* _Exercise description_:
Only some lines are wanted. Transcribe, exactly, the lines below from the line with "(4 : Vec6) * (thR w * thR w') + (6" up to and including the line with "(d2.Mg 0 1 (fin5Equiv.symm".

Data in this exercise START

import Summits.Ventures.PercRepro.C041BlockMapReachBound
import Summits.Ventures.PercRepro.C041MultiExitTwo
import Summits.Ventures.PercRepro.C041BlockMapCycle

/-!
# ROW C-041 — THE FOUR-VERTEX CORES: the block maps of `K₄` and of the two diamonds with two exits, in closed
form (p6, gen 36; the next open cores of the block-map programme after the triangle, their maps decided)

Setting of `C041BlockMapReachBound` (the statuses of a finite host are paths of fewer steps than vertices —
decided) and `C041MultiExitTwo` (`blockMap_ex2`: the two-exit block map as the sum over the colourings of
`contrib` by the five statuses).  THE CORES: a host on four vertices with the anchor `0`, the exits `1` (`u`)
and `2` (`u′`) and an inner vertex `3` is reducible by the surgeries of the row unless it is simple,
2-connected and the inner vertex has degree `3`: these are `K₄` (`k4`, six edges), the diamond `K₄ − uu′` (`d1`:
the inner vertex adjacent to all three terminals, the exits not adjacent) and the diamond `K₄ − au` (`d2`: the
anchor not adjacent to the exit `u`) — the diamond `K₄ − a3` (the square with the chord `uu′`, inner vertex of
degree `2`) is the triangle with its exit edge doubled and one copy subdivided (`dup` + `path`), hence reduces
to the triangle.  THEIR BLOCK MAPS (`blockMap_k4`, `blockMap_d1`, `blockMap_d2`): integer combinations of the
pattern atoms — with `X ∈ {w, θ_B w}`, `Y ∈ {w′, θ_B w′}` by the reached statuses: `X·Y` (both merged),
`X·θ_R Y` / `θ_R X·Y` (one merged), `θ_R (X·Y)` (both separated in one blue sub-zone), `θ_R X·θ_R Y` (apart) —
e.g. `Θ_{K₄}(w, w′) = 10·θ_B w·θ_B w′ + 6·θ_B w·w′ + 6·w·θ_B w′ + 6·θ_R(w·w′) + 4·θ_R w·θ_R w′ + 6·θ_R w·w′ +
6·w·θ_R w′ + 20·w·w′` (64 colourings).  Proof: the statuses of every colouring are Boolean reachabilities in
`≤ 3` steps (`connB`, `adjB`; `statuses_k4` … by `decide` over the `2⁶` / `2⁵` colourings), the sum over the
colourings is a sum over tuples (`fin6Equiv`, `fin5Equiv`), every colouring term evaluates (`decide`), and
`ring` collects the atoms.  The cone form of these maps on cone inputs is the next conjecture of the row after
the triangle (CONJECTURE (BLOCK MAP) for `k4`, `d1`, `d2`); the twin fourcores.py checks the three closed forms
against the block map computed from its definition (40 / 40 random rational inputs each).
-/

namespace PercRepro

namespace ZoneZ

namespace MultiExit

open ZoneData Pendant Finset TwoExit TreeClosure

/-! ## Boolean reachability on four vertices -/

/-- Boolean reachability in at most `k` steps of a Boolean adjacency on four vertices. -/
def connB (adj : Fin 4 → Fin 4 → Bool) : ℕ → Fin 4 → Fin 4 → Bool
  | 0, s, v => decide (s = v)
  | k + 1, s, v => connB adj k s v || (adj s 0 && connB adj k 0 v) || (adj s 1 && connB adj k 1 v) ||
      (adj s 2 && connB adj k 2 v) || (adj s 3 && connB adj k 3 v)

/-- The colour-`c` adjacency of a host on four vertices, as a Boolean function. -/
def adjB {E U₁ U₂ : Type} [Fintype E] (Z : ZoneData (Fin 4) E U₁ U₂) (c : Bool) (ω : E → Bool)
    (x y : Fin 4) : Bool :=
  decide (∃ e, (Z.fst e = x ∧ Z.snd e = y ∨ Z.fst e = y ∧ Z.snd e = x) ∧ ω e = c)

/-- A colouring of six edges is the vector of its values. -/
theorem fin6_eta (ω : Fin 6 → Bool) : ω = ![ω 0, ω 1, ω 2, ω 3, ω 4, ω 5] := by
  funext i
  fin_cases i <;> rfl

/-- A colouring of five edges is the vector of its values. -/
theorem fin5_eta (ω : Fin 5 → Bool) : ω = ![ω 0, ω 1, ω 2, ω 3, ω 4] := by
  funext i
  fin_cases i <;> rfl

/-- The colourings of six edges as 6-tuples. -/
def fin6Equiv : (Fin 6 → Bool) ≃ Bool × Bool × Bool × Bool × Bool × Bool where
  toFun ω := (ω 0, ω 1, ω 2, ω 3, ω 4, ω 5)
  invFun p := ![p.1, p.2.1, p.2.2.1, p.2.2.2.1, p.2.2.2.2.1, p.2.2.2.2.2]
  left_inv ω := (fin6_eta ω).symm
  right_inv p := by
    obtain ⟨b₀, b₁, b₂, b₃, b₄, b₅⟩ := p
    rfl

/-- The inverse of the 6-tuple bijection. -/
theorem fin6Equiv_symm_apply (b₀ b₁ b₂ b₃ b₄ b₅ : Bool) :
    fin6Equiv.symm (b₀, b₁, b₂, b₃, b₄, b₅) = ![b₀, b₁, b₂, b₃, b₄, b₅] := rfl

/-- The colourings of five edges as 5-tuples. -/
def fin5Equiv : (Fin 5 → Bool) ≃ Bool × Bool × Bool × Bool × Bool where
  toFun ω := (ω 0, ω 1, ω 2, ω 3, ω 4)
  invFun p := ![p.1, p.2.1, p.2.2.1, p.2.2.2.1, p.2.2.2.2]
  left_inv ω := (fin5_eta ω).symm
  right_inv p := by
    obtain ⟨b₀, b₁, b₂, b₃, b₄⟩ := p
    rfl

/-- The inverse of the 5-tuple bijection. -/
theorem fin5Equiv_symm_apply (b₀ b₁ b₂ b₃ b₄ : Bool) :
    fin5Equiv.symm (b₀, b₁, b₂, b₃, b₄) = ![b₀, b₁, b₂, b₃, b₄] := rfl

/-! ## The three cores -/

/-- `K₄` on the anchor `0`, the exits `1`, `2` and the inner vertex `3`: the edges `0 → 1`, `1 → 2`, `2 → 0`,
`0 → 3`, `1 → 3`, `2 → 3`. -/
def k4 : ZoneData (Fin 4) (Fin 6) Empty Empty where
  fst := ![0, 1, 2, 0, 1, 2]
  snd := ![1, 2, 0, 3, 3, 3]
  at₁ := Empty.elim
  at₂ := Empty.elim

/-- The diamond `K₄ − uu′`: the inner vertex `3` adjacent to the three terminals, the anchor adjacent to both
exits, the exits not adjacent — the edges `0 → 1`, `2 → 0`, `0 → 3`, `1 → 3`, `2 → 3`. -/
def d1 : ZoneData (Fin 4) (Fin 5) Empty Empty where
  fst := ![0, 2, 0, 1, 2]
  snd := ![1, 0, 3, 3, 3]
  at₁ := Empty.elim
  at₂ := Empty.elim

/-- The diamond `K₄ − au`: the anchor not adjacent to the exit `1` — the edges `1 → 2`, `2 → 0`, `0 → 3`,
`1 → 3`, `2 → 3`. -/
def d2 : ZoneData (Fin 4) (Fin 5) Empty Empty where
  fst := ![1, 2, 0, 1, 2]
  snd := ![2, 0, 3, 3, 3]
  at₁ := Empty.elim
  at₂ := Empty.elim

/-! ## The statuses, decided -/

/-- The statuses of the exits of `k4` for every colouring, as Boolean reachability in `≤ 3` steps. -/
theorem statuses_k4 (b : Fin 6 → Bool) :
    (k4.Mg 0 1 b ↔ connB (adjB k4 false b) 3 0 1 = true) ∧
    (k4.Mg 0 2 b ↔ connB (adjB k4 false b) 3 0 2 = true) ∧
    (k4.Mg 1 2 b ↔ connB (adjB k4 false b) 3 1 2 = true) ∧
    (k4.Rd 0 1 b ↔ connB (adjB k4 true b) 3 0 1 = true) ∧
    (k4.Rd 0 2 b ↔ connB (adjB k4 true b) 3 0 2 = true) := by
  simp only [Mg_iff_conn k4 (k := 3) (by simp), Rd_iff_conn k4 (k := 3) (by simp)]
  rw [fin6_eta b]
  generalize b 0 = b₀
  generalize b 1 = b₁
  generalize b 2 = b₂
  generalize b 3 = b₃
  generalize b 4 = b₄
  generalize b 5 = b₅
  simp only [Conn]
  unfold cAdj ZoneData.Joins
  refine ⟨?_, ?_, ?_, ?_, ?_⟩ <;>
    (cases b₀ <;> cases b₁ <;> cases b₂ <;> cases b₃ <;> cases b₄ <;> cases b₅ <;> decide)

/-- The statuses of the exits of `d1` for every colouring, as Boolean reachability in `≤ 3` steps. -/
theorem statuses_d1 (b : Fin 5 → Bool) :
    (d1.Mg 0 1 b ↔ connB (adjB d1 false b) 3 0 1 = true) ∧
    (d1.Mg 0 2 b ↔ connB (adjB d1 false b) 3 0 2 = true) ∧
    (d1.Mg 1 2 b ↔ connB (adjB d1 false b) 3 1 2 = true) ∧
    (d1.Rd 0 1 b ↔ connB (adjB d1 true b) 3 0 1 = true) ∧
    (d1.Rd 0 2 b ↔ connB (adjB d1 true b) 3 0 2 = true) := by
  simp only [Mg_iff_conn d1 (k := 3) (by simp), Rd_iff_conn d1 (k := 3) (by simp)]
  rw [fin5_eta b]
  generalize b 0 = b₀
  generalize b 1 = b₁
  generalize b 2 = b₂
  generalize b 3 = b₃
  generalize b 4 = b₄
  simp only [Conn]
  unfold cAdj ZoneData.Joins
  refine ⟨?_, ?_, ?_, ?_, ?_⟩ <;>
    (cases b₀ <;> cases b₁ <;> cases b₂ <;> cases b₃ <;> cases b₄ <;> decide)

/-- The statuses of the exits of `d2` for every colouring, as Boolean reachability in `≤ 3` steps. -/
theorem statuses_d2 (b : Fin 5 → Bool) :
    (d2.Mg 0 1 b ↔ connB (adjB d2 false b) 3 0 1 = true) ∧
    (d2.Mg 0 2 b ↔ connB (adjB d2 false b) 3 0 2 = true) ∧
    (d2.Mg 1 2 b ↔ connB (adjB d2 false b) 3 1 2 = true) ∧
    (d2.Rd 0 1 b ↔ connB (adjB d2 true b) 3 0 1 = true) ∧
    (d2.Rd 0 2 b ↔ connB (adjB d2 true b) 3 0 2 = true) := by
  simp only [Mg_iff_conn d2 (k := 3) (by simp), Rd_iff_conn d2 (k := 3) (by simp)]
  rw [fin5_eta b]
  generalize b 0 = b₀
  generalize b 1 = b₁
  generalize b 2 = b₂
  generalize b 3 = b₃
  generalize b 4 = b₄
  simp only [Conn]
  unfold cAdj ZoneData.Joins
  refine ⟨?_, ?_, ?_, ?_, ?_⟩ <;>
    (cases b₀ <;> cases b₁ <;> cases b₂ <;> cases b₃ <;> cases b₄ <;> decide)

/-! ## THE MAPS -/

/-- **THE `K₄` MAP: the block map of `K₄` with two exits, in closed form (64 colourings, 8 atoms).** -/
theorem blockMap_k4 (w w' : Vec6) :
    blockMap k4 (ex2 1 2) 0 (fun b => if b then w' else w) =
      (10 : Vec6) * (thB w * thB w') + (6 : Vec6) * (thB w * w') + (6 : Vec6) * thR (w * w') +
        (4 : Vec6) * (thR w * thR w') + (6 : Vec6) * (thR w * w') + (6 : Vec6) * (w * thB w') +
        (6 : Vec6) * (w * thR w') + (20 : Vec6) * (w * w') := by
  rw [blockMap_ex2, Fintype.sum_equiv fin6Equiv _ (fun p => contrib w w'
      (k4.Mg 0 1 (fin6Equiv.symm p)) (k4.Rd 0 1 (fin6Equiv.symm p)) (k4.Mg 0 2 (fin6Equiv.symm p))
      (k4.Rd 0 2 (fin6Equiv.symm p)) (k4.Mg 1 2 (fin6Equiv.symm p))) (fun ω => by rw [Equiv.symm_apply_apply]; rfl)]
  simp only [Fintype.sum_prod_type, Fintype.sum_bool, fin6Equiv_symm_apply, statuses_k4]
  simp (config := { decide := true }) only [contrib, exitOf, if_true, if_false]
  ring

/-- **THE DIAMOND MAP `K₄ − uu′`: in closed form (32 colourings, 10 atoms).** -/
theorem blockMap_d1 (w w' : Vec6) :
    blockMap d1 (ex2 1 2) 0 (fun b => if b then w' else w) =
      (5 : Vec6) * (thB w * thB w') + (2 : Vec6) * (thB w * thR w') + (4 : Vec6) * (thB w * w') +
        thR (w * w') + (2 : Vec6) * (thR w * thB w') + (4 : Vec6) * (thR w * thR w') +
        (4 : Vec6) * (thR w * w') + (4 : Vec6) * (w * thB w') + (4 : Vec6) * (w * thR w') +
        (2 : Vec6) * (w * w') := by
  rw [blockMap_ex2, Fintype.sum_equiv fin5Equiv _ (fun p => contrib w w'
      (d1.Mg 0 1 (fin5Equiv.symm p)) (d1.Rd 0 1 (fin5Equiv.symm p)) (d1.Mg 0 2 (fin5Equiv.symm p))
      (d1.Rd 0 2 (fin5Equiv.symm p)) (d1.Mg 1 2 (fin5Equiv.symm p))) (fun ω => by rw [Equiv.symm_apply_apply]; rfl)]
  simp only [Fintype.sum_prod_type, Fintype.sum_bool, fin5Equiv_symm_apply, statuses_d1]
  simp (config := { decide := true }) only [contrib, exitOf, if_true, if_false]
  ring

/-- **THE DIAMOND MAP `K₄ − au`: in closed form (32 colourings, 10 atoms).** -/
theorem blockMap_d2 (w w' : Vec6) :
    blockMap d2 (ex2 1 2) 0 (fun b => if b then w' else w) =
      (8 : Vec6) * (thB w * thB w') + (4 : Vec6) * (thB w * w') + (2 : Vec6) * thR (thB w * w') +
        (2 : Vec6) * (thR (thB w) * thB w') + (4 : Vec6) * thR (w * w') + (4 : Vec6) * (thR w * thR w') +
        (4 : Vec6) * (thR w * w') + w * thB w' + w * thR w' + (2 : Vec6) * (w * w') := by
  rw [blockMap_ex2, Fintype.sum_equiv fin5Equiv _ (fun p => contrib w w'
      (d2.Mg 0 1 (fin5Equiv.symm p)) (d2.Rd 0 1 (fin5Equiv.symm p)) (d2.Mg 0 2 (fin5Equiv.symm p))
      (d2.Rd 0 2 (fin5Equiv.symm p)) (d2.Mg 1 2 (fin5Equiv.symm p))) (fun ω => by rw [Equiv.symm_apply_apply]; rfl)]
  simp only [Fintype.sum_prod_type, Fintype.sum_bool, fin5Equiv_symm_apply, statuses_d2]
  simp (config := { decide := true }) only [contrib, exitOf, if_true, if_false]
  ring

/-! ## The fourth diamond reduces to the triangle -/

/-- The loopified copy of a doubled edge is a loop at its first end. -/
theorem loopify_dup_none {V₁ E₁ U₁ U₂ : Type} (Z : ZoneData V₁ E₁ U₁ U₂) [DecidableEq E₁] (e₀ : E₁) :
    loopify (dup Z e₀) none = addLoop Z (Z.fst e₀) := by
  refine ZoneData.ext' rfl ?_ rfl rfl
  funext e
  rcases e with _ | e
  · exact loopify_snd_self _ _
  · exact loopify_snd_of_ne _ (Option.some_ne_none e)

/-- The exits of the triangle contracted along the edge between them are coincident. -/
theorem triExit_contract : (fun k => redC (tri.fst 1) (tri.snd 1) (triExit k)) = fun _ => (1 : Fin 3) := by
  funext k
  rcases k with ⟨⟩ | ⟨⟩ <;> rfl

/-- **The diamond `K₄ − a3` reduces to the triangle**: the triangle with the edge between its exits doubled and
one copy replaced by a path with `n` internal vertices (for `n = 1`: the square `a – u – 3 – u′ – a` with the
chord `uu′`) is a cone host as soon as the triangle is — `Built.dup` with the contraction (coincident exits,
THEOREM (COINCIDENT EXITS)) and `Built.path` with the loopified copy (a loop at `u`, `Built.addLoop`). -/
theorem coneHost_triDupPath_of_tri (h : ConeHost tri triExit 0) (n : ℕ) :
    ConeHost (pathHost (dup tri 1) none n) (fun k => Sum.inl (triExit k)) (Sum.inl 0) := by
  refine coneHost_of_built (Built.path _ none n triExit 0 ?_ ?_)
  · refine Built.dup tri 1 triExit 0 (Built.core _ _ _ h) ?_
    rw [triExit_contract]
    exact Built.core _ _ _ (coneHost_const _ _ _)
  · rw [loopify_dup_none]
    exact Built.addLoop tri _ triExit 0 (Built.core _ _ _ h)

end MultiExit

end ZoneZ

end PercRepro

Data in this exercise END

* _Response_:
        (4 : Vec6) * (thR w * thR w') + (6 : Vec6) * (thR w * w') + (6 : Vec6) * (w * thB w') +
        (6 : Vec6) * (w * thR w') + (20 : Vec6) * (w * w') := by
  rw [blockMap_ex2, Fintype.sum_equiv fin6Equiv _ (fun p => contrib w w'
      (k4.Mg 0 1 (fin6Equiv.symm p)) (k4.Rd 0 1 (fin6Equiv.symm p)) (k4.Mg 0 2 (fin6Equiv.symm p))
      (k4.Rd 0 2 (fin6Equiv.symm p)) (k4.Mg 1 2 (fin6Equiv.symm p))) (fun ω => by rw [Equiv.symm_apply_apply]; rfl)]
  simp only [Fintype.sum_prod_type, Fintype.sum_bool, fin6Equiv_symm_apply, statuses_k4]
  simp (config := { decide := true }) only [contrib, exitOf, if_true, if_false]
  ring

/-- **THE DIAMOND MAP `K₄ − uu′`: in closed form (32 colourings, 10 atoms).** -/
theorem blockMap_d1 (w w' : Vec6) :
    blockMap d1 (ex2 1 2) 0 (fun b => if b then w' else w) =
      (5 : Vec6) * (thB w * thB w') + (2 : Vec6) * (thB w * thR w') + (4 : Vec6) * (thB w * w') +
        thR (w * w') + (2 : Vec6) * (thR w * thB w') + (4 : Vec6) * (thR w * thR w') +
        (4 : Vec6) * (thR w * w') + (4 : Vec6) * (w * thB w') + (4 : Vec6) * (w * thR w') +
        (2 : Vec6) * (w * w') := by
  rw [blockMap_ex2, Fintype.sum_equiv fin5Equiv _ (fun p => contrib w w'
      (d1.Mg 0 1 (fin5Equiv.symm p)) (d1.Rd 0 1 (fin5Equiv.symm p)) (d1.Mg 0 2 (fin5Equiv.symm p))
      (d1.Rd 0 2 (fin5Equiv.symm p)) (d1.Mg 1 2 (fin5Equiv.symm p))) (fun ω => by rw [Equiv.symm_apply_apply]; rfl)]
  simp only [Fintype.sum_prod_type, Fintype.sum_bool, fin5Equiv_symm_apply, statuses_d1]
  simp (config := { decide := true }) only [contrib, exitOf, if_true, if_false]
  ring

/-- **THE DIAMOND MAP `K₄ − au`: in closed form (32 colourings, 10 atoms).** -/
theorem blockMap_d2 (w w' : Vec6) :
    blockMap d2 (ex2 1 2) 0 (fun b => if b then w' else w) =
      (8 : Vec6) * (thB w * thB w') + (4 : Vec6) * (thB w * w') + (2 : Vec6) * thR (thB w * w') +
        (2 : Vec6) * (thR (thB w) * thB w') + (4 : Vec6) * thR (w * w') + (4 : Vec6) * (thR w * thR w') +
        (4 : Vec6) * (thR w * w') + w * thB w' + w * thR w' + (2 : Vec6) * (w * w') := by
  rw [blockMap_ex2, Fintype.sum_equiv fin5Equiv _ (fun p => contrib w w'
      (d2.Mg 0 1 (fin5Equiv.symm p)) (d2.Rd 0 1 (fin5Equiv.symm p)) (d2.Mg 0 2 (fin5Equiv.symm p))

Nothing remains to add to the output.